How representative they might have been of the way in which McCarthy would have himself put material from his own work together need hardly be mentioned. Agreeing with the desirability of a hatchet job on McCarthy, whom he describes as the “loathsome” (p91) and “a vicious demagogue” (p93), McDonald subscribes to the deluded notion that the final story was the truth, the whole truth and nothing but the truth. Journalists assembling film clips to create a story is hardly a statement to make one feel the certain impartiality of the process.

More marvelous still is his description of the efforts made by another documentary maker, Emile de Antonio, who put together a documentary on the Army-McCarthy hearings. No doubt as unbiased and fair-minded as McDonald himself, this is how the process is described:

“According to de Antonio, he bought the kinescopes of the live broadcasts [of the hearings] that had gone out daily on the American ABC network. Then he cut some 200 hours of footage to make an eighty-eight minute film.”

A “Hollywood” producer uses 0.7% of the actual footage of the hearings to portray McCarthy and this is intended to demonstrate just how fairly McCarthy was being presented. What it does, of course, is demonstrate just how naïve McDonald is in expecting any of us to take such statements seriously. But still he manages to go even beyond that in what is a truly bizarre passage. How is this for evidence that McCarthy was treated fairly by the media?

“There was a former Soviet agent reporting the hearings a few feet from the Committee room. It was Michael Straight, the only American among the Cambridge spies of the 1930s, who was to write Trial by Television, an excellent account of the hearings and from whom I have borrowed the title of this article.” (p92-93 – my bolding)

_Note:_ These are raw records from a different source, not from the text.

import Summits.Ventures.QEDPrecision.Diagrams.LeptonLoopGraphs

/-!
HONEST FRAMING: independent recomputation; certified where stated, statistical where stated; no new-physics claim.
Venture QEDPrecision / cell `pub-qed`, unit `pub-qed-diag-2` (DIAG-2, gen 3); NEW WORK of the cell (kernel-checked census), not a
published result.  Model, definitions and counting conventions: `LeptonLoopGraphs.lean` (Python mirror tools/loops_model.py of the
unit folder; staged copies under HOME/lean/diag2/, HOME = run/shared/lean/pub/pub-qed/).

# Order e¹⁰ census of QED vertex graphs with lepton loops — structures with a long lepton path (p ≥ 5)

One kernel computation (`decide`, no `native_decide`, no axioms) per loop structure `(p, lens)`, `p` = number of vertices on the
open lepton path, `lens` = lengths of the lepton loops: rows (11,[]) 6354 directed / 3213 undirected · (9,[2]) 2072/1049 ·
(7,[4]) 1332/387 · (7,[2,2]) 300/158 · (5,[6]) 960/265 · (5,[4,2]) 408/120 · (5,[2,2,2]) 24/14.  The structures with `p ≤ 3` are in
`LeptonLoopGraphsOrder10Low.lean`; the assembled 19-row table and the totals 12672 / 5536 in `LeptonLoopGraphsOrder10.lean`.
-/

namespace Summit.Ventures.QEDPrecision.Diagrams

set_option maxRecDepth 20000 in
/-- order e¹⁰, structure (p, lens) = (11, []): 6354 directed / 3213 undirected admissible vertex graphs. -/
theorem order10_row_11_noloops : countRow 5 11 [] = (6354, 3213) := by
  decide +kernel

set_option maxRecDepth 20000 in
/-- order e¹⁰, structure (p, lens) = (9, [2]): 2072 directed / 1049 undirected admissible vertex graphs. -/
theorem order10_row_9_2 : countRow 5 9 [2] = (2072, 1049) := by
  decide +kernel

set_option maxRecDepth 20000 in
/-- order e¹⁰, structure (p, lens) = (7, [4]): 1332 directed / 387 undirected admissible vertex graphs. -/
theorem order10_row_7_4 : countRow 5 7 [4] = (1332, 387) := by
  decide +kernel

set_option maxRecDepth 20000 in
/-- order e¹⁰, structure (p, lens) = (7, [2, 2]): 300 directed / 158 undirected admissible vertex graphs. -/
theorem order10_row_7_2_2 : countRow 5 7 [2, 2] = (300, 158) := by
  decide +kernel

set_option maxRecDepth 20000 in
/-- order e¹⁰, structure (p, lens) = (5, [6]): 960 directed / 265 undirected admissible vertex graphs. -/
theorem order10_row_5_6 : countRow 5 5 [6] = (960, 265) := by
  decide +kernel

set_option maxRecDepth 20000 in
/-- order e¹⁰, structure (p, lens) = (5, [4, 2]): 408 directed / 120 undirected admissible vertex graphs. -/
theorem order10_row_5_4_2 : countRow 5 5 [4, 2] = (408, 120) := by
  decide +kernel

set_option maxRecDepth 20000 in
/-- order e¹⁰, structure (p, lens) = (5, [2, 2, 2]): 24 directed / 14 undirected admissible vertex graphs. -/
theorem order10_row_5_2_2_2 : countRow 5 5 [2, 2, 2] = (24, 14) := by
  decide +kernel

end Summit.Ventures.QEDPrecision.Diagrams
/-- **Seregin–Šverák 2009, Lemma 3.5, the iteration in ball form for a general suitable weak
solution** (= Seregin 2014, Prop. 3.11 (i), once the absorption is granted). Let `(u, p)` be a
suitable weak solution of the unforced Navier–Stokes equations (`ν = 1`) on an open
`Q ⊆ ℝ × ℝ³`, `G` a weak spatial gradient of `u` on `Q`, `Q_{r₀}(z) ⊆ Q` a backward cylinder
(possibly touching the top of `Q`) with `C(r₀; z), D(r₀; z) < ∞`, and assume the cubic
absorption (as11): for every `ε > 0` there is `F < ∞` with `C(r) ≤ ε (E(r) + A(r)) + F` for
`0 < r ≤ r₀`. Then `A(r) + E(r) + C(r) + D(r) ≤ K < ∞` for all `0 < r < r₀/2`
(`A = cknAEss`, `E = cknE`, `C = cknC`, `D = cknD` at the vertex `z`). Proof: the printed
iteration (arXiv p. 10) — (as12) = `Seregin2020.localEnergyBound_top`, (as13) =
`seregin_sverak_pressure_decay_holds`, `ℰ(ϑr) ≤ ½ ℰ(r) + f₃` by
`SereginSverak2009.decay_step_half`, iterated by `SereginSverak2009.iterate_halving` from the top
scales, where `ℰ` is bounded by monotonicity from `A(r₀/2) + E(r₀/2) + D(r₀) < ∞`; finally (as11)
bounds `C`.
[cite: SereginSverak2009, proof of Lemma 3.5 (arXiv:0804.1803 pp. 9–10); Seregin2014 Prop. 3.11 (i)] -/
theorem scaledEnergies_bounded_of_cubicAbsorption {Q : Opens (ℝ × EuclideanSpace ℝ (Fin 3))}
    {u : ℝ → EuclideanSpace ℝ (Fin 3) → EuclideanSpace ℝ (Fin 3)} {p : ℝ → EuclideanSpace ℝ (Fin 3) → ℝ}
    {G : ℝ → EuclideanSpace ℝ (Fin 3) → EuclideanSpace ℝ (Fin 3) →L[ℝ] EuclideanSpace ℝ (Fin 3)}
    (hsw : IsSuitableWeakSolutionOn Q 1 0 u p) (hG : HasWeakSpatialGradientOn Q u G)
    {z : ℝ × EuclideanSpace ℝ (Fin 3)} {r₀ : ℝ} (hr₀ : 0 < r₀)
    (hQ : parabolicCylinder r₀ z ⊆ (Q : Set (ℝ × EuclideanSpace ℝ (Fin 3))))
    (hC₀ : cknC r₀ z u ≠ ∞) (hD₀ : cknD r₀ z p ≠ ∞)
    (habs : ∀ ε : ℝ≥0, 0 < ε → ∃ F : ℝ≥0, ∀ r ∈ Ioc (0 : ℝ) r₀,
      cknC r z u ≤ ε * (cknE r z G + cknAEss r z u) + F) :
    ∃ K : ℝ≥0, ∀ r ∈ Ioo (0 : ℝ) (r₀ / 2),
      cknAEss r z u + cknE r z G + cknC r z u + cknD r z p ≤ K := by
  -- ### the constants of (as12), (as13), and the parameters `ϑ`, `ε` (depending on them only)
  obtain ⟨c₁, c₂, c₃, HT⟩ := Seregin2020.localEnergyBound_top
  obtain ⟨c, hc⟩ := seregin_sverak_pressure_decay_holds.ratio
  set K : ℝ≥0 := max (c₁ + c₂ + c₃) c with hK
  have hK1 : c₁ ≤ K := (le_self_add.trans le_self_add).trans (le_max_left _ _)
  have hK2 : c₂ + c₃ ≤ K :=
    ((le_add_self).trans_eq (add_assoc c₁ c₂ c₃).symm).trans (le_max_left _ _)
  have hK3 : c₃ ≤ K := (le_add_self).trans (le_max_left _ _)
  have hKc : (c : ℝ≥0∞) ≤ K := ENNReal.coe_le_coe.2 (le_max_right _ _)
  obtain ⟨ϑ, hϑ0, hϑ4, hKϑ⟩ := SereginSverak2009.exists_ratio (2 * K ^ 2 + K)
  obtain ⟨ε, hε0, hKε⟩ := SereginSverak2009.exists_parameter ((6 * K + K ^ 2) * (2 * ϑ)⁻¹ ^ 2)
  have hϑR : (0 : ℝ) < ϑ := by exact_mod_cast hϑ0
  have hϑR4 : 4 * (ϑ : ℝ) ≤ 1 := by exact_mod_cast hϑ4
  have hϑ1R : (ϑ : ℝ) < 1 := by linarith
  -- `F = f₁(ε)` from the absorption hypothesis (as11)
  obtain ⟨F, hF⟩ := habs ε hε0
  -- ### reparametrisation `r = d s`, `d = 2 r₀`, `s ∈ ]0, 1/4[ ↔ r ∈ ]0, r₀/2[`
  set d : ℝ := 2 * r₀ with hd
  have hd0 : 0 < d := by positivity
  have hds : ∀ s ∈ Ioo (0 : ℝ) (1 / 4), 0 < d * s ∧ d * s < r₀ / 2 := fun s hs =>
    ⟨mul_pos hd0 hs.1, by rw [hd]; nlinarith [hs.2]⟩
  have hsubQ : ∀ s ∈ Ioo (0 : ℝ) (1 / 4),
      parabolicCylinder (d * s) z ⊆ (Q : Set (ℝ × EuclideanSpace ℝ (Fin 3))) := fun s hs =>
    (parabolicCylinder_mono (hds s hs).1.le (by linarith [(hds s hs).2]) z).trans hQ
  -- (as11) on the reparametrised radii
  have h11 : ∀ s ∈ Ioo (0 : ℝ) (1 / 4),
      cknC (d * s) z u ≤ ε * (cknE (d * s) z G + cknAEss (d * s) z u) + F := fun s hs =>
    hF (d * s) ⟨(hds s hs).1, by linarith [(hds s hs).2]⟩
  -- (as12) on the reparametrised radii, from the local energy bound at the top
  have h12 : ∀ s ∈ Ioo (0 : ℝ) (1 / 4),
      cknE (d * (s / 2)) z G + cknAEss (d * (s / 2)) z u ≤
        K * (cknC (d * s) z u ^ (2 / 3 : ℝ) + cknC (d * s) z u + cknD (d * s) z p) := by
    intro s hs
    have h := HT Q u p G hsw hG z (d * s) (hds s hs).1 (hsubQ s hs)
    rw [← mul_div_assoc, add_comm]
    exact h.trans (cubicAbsorptionBound_localEnergy_rhs_le hK1 hK2 hK3 _ _)
  -- (as13) on the reparametrised radii, from the pressure decay estimate
  have h13 : ∀ s ∈ Ioo (0 : ℝ) (1 / 4), ∀ κ : ℝ≥0, 0 < κ → κ ≤ 1 →
      cknD (d * ((κ : ℝ) * s)) z p ≤
        K * (κ * cknD (d * s) z p + ((κ⁻¹ ^ 2 : ℝ≥0) : ℝ≥0∞) * cknC (d * s) z u) := by
    intro s hs κ hκ hκ1
    have hκR : (0 : ℝ) < κ := by exact_mod_cast hκ
    have hκ1R : (κ : ℝ) ≤ 1 := by exact_mod_cast hκ1
    have h := hc Q u p hsw.distributional z (d * s) κ (hds s hs).1 hκR hκ1R (hsubQ s hs)
    rw [ENNReal.ofReal_coe_nnreal, cubicAbsorptionBound_ofReal_inv_sq'] at h
    rw [show d * ((κ : ℝ) * s) = (κ : ℝ) * (d * s) by ring]
    exact h.trans (by gcongr)
  -- the scaling of `C`
  have hC : ∀ s ∈ Ioo (0 : ℝ) (1 / 4), ∀ κ : ℝ≥0, 0 < κ → κ ≤ 1 →
      cknC (d * ((κ : ℝ) * s)) z u ≤ ((κ⁻¹ ^ 2 : ℝ≥0) : ℝ≥0∞) * cknC (d * s) z u := by
    intro s hs κ hκ hκ1
    have hκR : (0 : ℝ) < κ := by exact_mod_cast hκ
    have hκ1R : (κ : ℝ) ≤ 1 := by exact_mod_cast hκ1
    have hR := (hds s hs).1
    have hR' : 0 < (κ : ℝ) * (d * s) := mul_pos hκR hR
    have hsub : parabolicCylinder ((κ : ℝ) * (d * s)) z ⊆ parabolicCylinder (d * s) z :=
      parabolicCylinder_mono hR'.le (mul_le_of_le_one_left hR.le hκ1R) z
    have h := Seregin2020.cknC_le_mul_of_subset hR hR' hsub u
    rw [div_mul_cancel_right₀ hR.ne' (κ : ℝ), cubicAbsorptionBound_ofReal_inv_sq] at h
    rwa [show d * ((κ : ℝ) * s) = (κ : ℝ) * (d * s) by ring]
  -- ### the top scales: `ℰ ≤ M < ∞` for `s ∈ [ϑ/4, 1/4[`, i.e. `r ∈ [ϑ r₀/2, r₀/2[`
  set M : ℝ≥0∞ := ENNReal.ofReal ((ϑ : ℝ)⁻¹) * (cknAEss (r₀ / 2) z u + cknE (r₀ / 2) z G) +
    ENNReal.ofReal (2 * (ϑ : ℝ)⁻¹) ^ 2 * cknD r₀ z p with hM
  have hAEtop : cknAEss (r₀ / 2) z u + cknE (r₀ / 2) z G ≠ ∞ := by
    refine ne_top_of_le_ne_top ?_ (HT Q u p G hsw hG z r₀ hr₀ hQ)
    have h1 : cknC r₀ z u ^ (2 / 3 : ℝ) ≠ ∞ := ENNReal.rpow_ne_top_of_nonneg (by norm_num) hC₀
    have h2 : cknC r₀ z u ^ (1 / 3 : ℝ) ≠ ∞ := ENNReal.rpow_ne_top_of_nonneg (by norm_num) hC₀
    have h3 : cknD r₀ z p ^ (2 / 3 : ℝ) ≠ ∞ := ENNReal.rpow_ne_top_of_nonneg (by norm_num) hD₀
    exact ENNReal.add_ne_top.2 ⟨ENNReal.add_ne_top.2 ⟨ENNReal.mul_ne_top ENNReal.coe_ne_top h1,
      ENNReal.mul_ne_top ENNReal.coe_ne_top hC₀⟩,
      ENNReal.mul_ne_top ENNReal.coe_ne_top (ENNReal.mul_ne_top h3 h2)⟩
  have hMtop : M ≠ ∞ :=
    ENNReal.add_ne_top.2 ⟨ENNReal.mul_ne_top ENNReal.ofReal_ne_top hAEtop,
      ENNReal.mul_ne_top (ENNReal.pow_ne_top ENNReal.ofReal_ne_top) hD₀⟩
  have htop : ∀ s, (ϑ : ℝ) * (1 / 4) ≤ s → s < 1 / 4 →
      cknE (d * s) z G + cknAEss (d * s) z u + cknD (d * s) z p ≤ M := by
    intro s h1 h2
    have hs0 : 0 < s := lt_of_lt_of_le (by positivity) h1
    obtain ⟨hR, hRhalf⟩ := hds s ⟨hs0, h2⟩
    have hRr₀ : d * s ≤ r₀ := by linarith
    have hlow : r₀ * ϑ / 2 ≤ d * s := by rw [hd]; nlinarith
    have hratio1 : (r₀ / 2) / (d * s) ≤ (ϑ : ℝ)⁻¹ := by
      rw [div_le_iff₀ hR]
      calc r₀ / 2 = (ϑ : ℝ)⁻¹ * (r₀ * ϑ / 2) := by field_simp
        _ ≤ (ϑ : ℝ)⁻¹ * (d * s) := by gcongr
    have hratio2 : r₀ / (d * s) ≤ 2 * (ϑ : ℝ)⁻¹ := by
      rw [div_le_iff₀ hR]
      calc r₀ = 2 * (ϑ : ℝ)⁻¹ * (r₀ * ϑ / 2) := by field_simp
        _ ≤ 2 * (ϑ : ℝ)⁻¹ * (d * s) := by gcongr
    have hsubH : parabolicCylinder (d * s) z ⊆ parabolicCylinder (r₀ / 2) z :=
      parabolicCylinder_mono hR.le hRhalf.le z
    have hsub0 : parabolicCylinder (d * s) z ⊆ parabolicCylinder r₀ z :=
      parabolicCylinder_mono hR.le hRr₀ z
    have hE : cknE (d * s) z G ≤ ENNReal.ofReal ((ϑ : ℝ)⁻¹) * cknE (r₀ / 2) z G :=
      (cknE_le_mul_of_subset (half_pos hr₀) hR hsubH G).trans (by gcongr)
    have hA : cknAEss (d * s) z u ≤ ENNReal.ofReal ((ϑ : ℝ)⁻¹) * cknAEss (r₀ / 2) z u := by
      have hsq : (d * s) ^ 2 ≤ (r₀ / 2) ^ 2 := pow_le_pow_left₀ hR.le hRhalf.le 2
      have hI : Ioo (z.1 - (d * s) ^ 2) z.1 ⊆ Ioo (z.1 - (r₀ / 2) ^ 2) z.1 :=
        Ioo_subset_Ioo (by linarith) le_rfl
      have hB : ball z.2 (d * s) ⊆ ball z.2 (r₀ / 2) := ball_subset_ball hRhalf.le
      exact (cknAEss_le_mul_of_subset (half_pos hr₀) hR hI hB u).trans (by gcongr)
    have hD : cknD (d * s) z p ≤ ENNReal.ofReal (2 * (ϑ : ℝ)⁻¹) ^ 2 * cknD r₀ z p :=
      (cknD_le_mul_of_subset hr₀ hR hsub0 p).trans (by gcongr)
    calc cknE (d * s) z G + cknAEss (d * s) z u + cknD (d * s) z p
        ≤ ENNReal.ofReal ((ϑ : ℝ)⁻¹) * cknE (r₀ / 2) z G +
          ENNReal.ofReal ((ϑ : ℝ)⁻¹) * cknAEss (r₀ / 2) z u +
          ENNReal.ofReal (2 * (ϑ : ℝ)⁻¹) ^ 2 * cknD r₀ z p := add_le_add (add_le_add hE hA) hD
      _ = M := by rw [hM]; ring
  -- ### the iteration: `ℰ ≤ M + 2B` on `]0, r₀/2[`
  set B : ℝ≥0 := (6 * K + K ^ 2) * (2 * ϑ)⁻¹ ^ 2 * F + K * (2 * ϑ)⁻¹ ^ 2 with hB
  have hΦ : ∀ r ∈ Ioo (0 : ℝ) (r₀ / 2),
      cknE r z G + cknAEss r z u + cknD r z p ≤ M + 2 * B := by
    intro r hr
    have hs : r / d ∈ Ioo (0 : ℝ) (1 / 4) :=
      ⟨div_pos hr.1 hd0, by rw [div_lt_iff₀ hd0, hd]; linarith [hr.2]⟩
    have key := SereginSverak2009.iterate_halving
      (Φ := fun s => cknE (d * s) z G + cknAEss (d * s) z u + cknD (d * s) z p)
      (B := (B : ℝ≥0∞)) (M := M) (R := 1 / 4) hϑR hϑ1R (by positivity : (0 : ℝ) < ϑ * (1 / 4))
      le_rfl ?_ htop hs.1 hs.2
    · have e : d * (r / d) = r := by field_simp
      simpa only [e] using key
    · -- the contraction `ℰ(ϑ s) ≤ ½ ℰ(s) + B`
      intro s hs0 hsR
      exact SereginSverak2009.decay_step_half (E := fun s => cknE (d * s) z G)
        (A := fun s => cknAEss (d * s) z u) (C := fun s => cknC (d * s) z u)
        (D := fun s => cknD (d * s) z p) hϑ0 hϑ4 hKϑ hKε h11 h12 h13 hC ⟨hs0, hsR⟩
  -- ### conclusion: `A + E + C + D ≤ (M + 2B) + (ε (M + 2B) + F)`
  have hT : M + 2 * B + (ε * (M + 2 * B) + F) ≠ ∞ := by
    have hMB : M + 2 * B ≠ ∞ := ENNReal.add_ne_top.2 ⟨hMtop, by finiteness⟩
    exact ENNReal.add_ne_top.2 ⟨hMB, ENNReal.add_ne_top.2 ⟨ENNReal.mul_ne_top (by finiteness) hMB,
      by finiteness⟩⟩
  refine ⟨(M + 2 * B + (ε * (M + 2 * B) + F)).toNNReal, fun r hr => ?_⟩
  rw [ENNReal.coe_toNNReal hT]
  have h1 := hΦ r hr
  have h2 := hF r ⟨hr.1, by linarith [hr.2]⟩
  calc cknAEss r z u + cknE r z G + cknC r z u + cknD r z p
      = (cknE r z G + cknAEss r z u + cknD r z p) + cknC r z u := by ring
    _ ≤ (M + 2 * B) + (ε * (cknE r z G + cknAEss r z u) + F) := add_le_add h1 h2
    _ ≤ (M + 2 * B) + (ε * (M + 2 * B) + F) := by
        have hEA : cknE r z G + cknAEss r z u ≤ M + 2 * B := le_self_add.trans h1
        gcongr (M + 2 * (B : ℝ≥0∞)) + ((ε : ℝ≥0∞) * ?_ + (F : ℝ≥0∞))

Thus we have a former Cambridge spy, a Stalinist agent in the West, being quoted favourably against Joe McCarthy. Just a few weeks ago there was an outpouring of indignation at the time of the death of folksinger Pete Seeger, who had been a communist all his life, and therefore a Stalinist back in the 1950s, but who had never been a traitor, had never betrayed his country and had never handed over secrets to the Soviet Union. Now, right on the pages of Quadrant, we have an actual Stalinist agent, identified as such, being used as an authority against Joe McCarthy, one of the few people brave enough to stand up to Stalinists right then and there, at a time when it really mattered. That the left continues to pile on is merely part of the tactical advantage it believes it can still achieve in flogging the Joe McCarthy horse. And as long as there are people on the right who remain defensive about McCarthy, this is a tactic that will continue till the end of time.

That the mainstream media was as far to the left in the 1950s as it is today should be seen as one of the facts of life that we on the non-totalitarian right have had to deal with. I will quote here the same statement quoted by McDonald. This was by the “CBS boss Bill Paley”:

“When the record is finally written .  .  . it will answer the question, who has helped the communist cause and who has served this country better, Senator McCarthy or I? I would like to be remembered for the answer to that question.” (p92)

Well, Bill, be my guest. You and your kind have done the totalitarian cause yeoman service, as your latter-day minions continue to do.

And for those who read this and know little about the times and the issues, you cannot do better than read M. Stanton Evans Blacklisted by History. And when you have done with that, you should go on and read Diana West’s American Betrayal. What they write is not restricted in its relevance to the 1950s and is by no means a closed book with no significance today. It is an up-to-the-minute story of now, and its immediacy is crucial to defending the values of the West.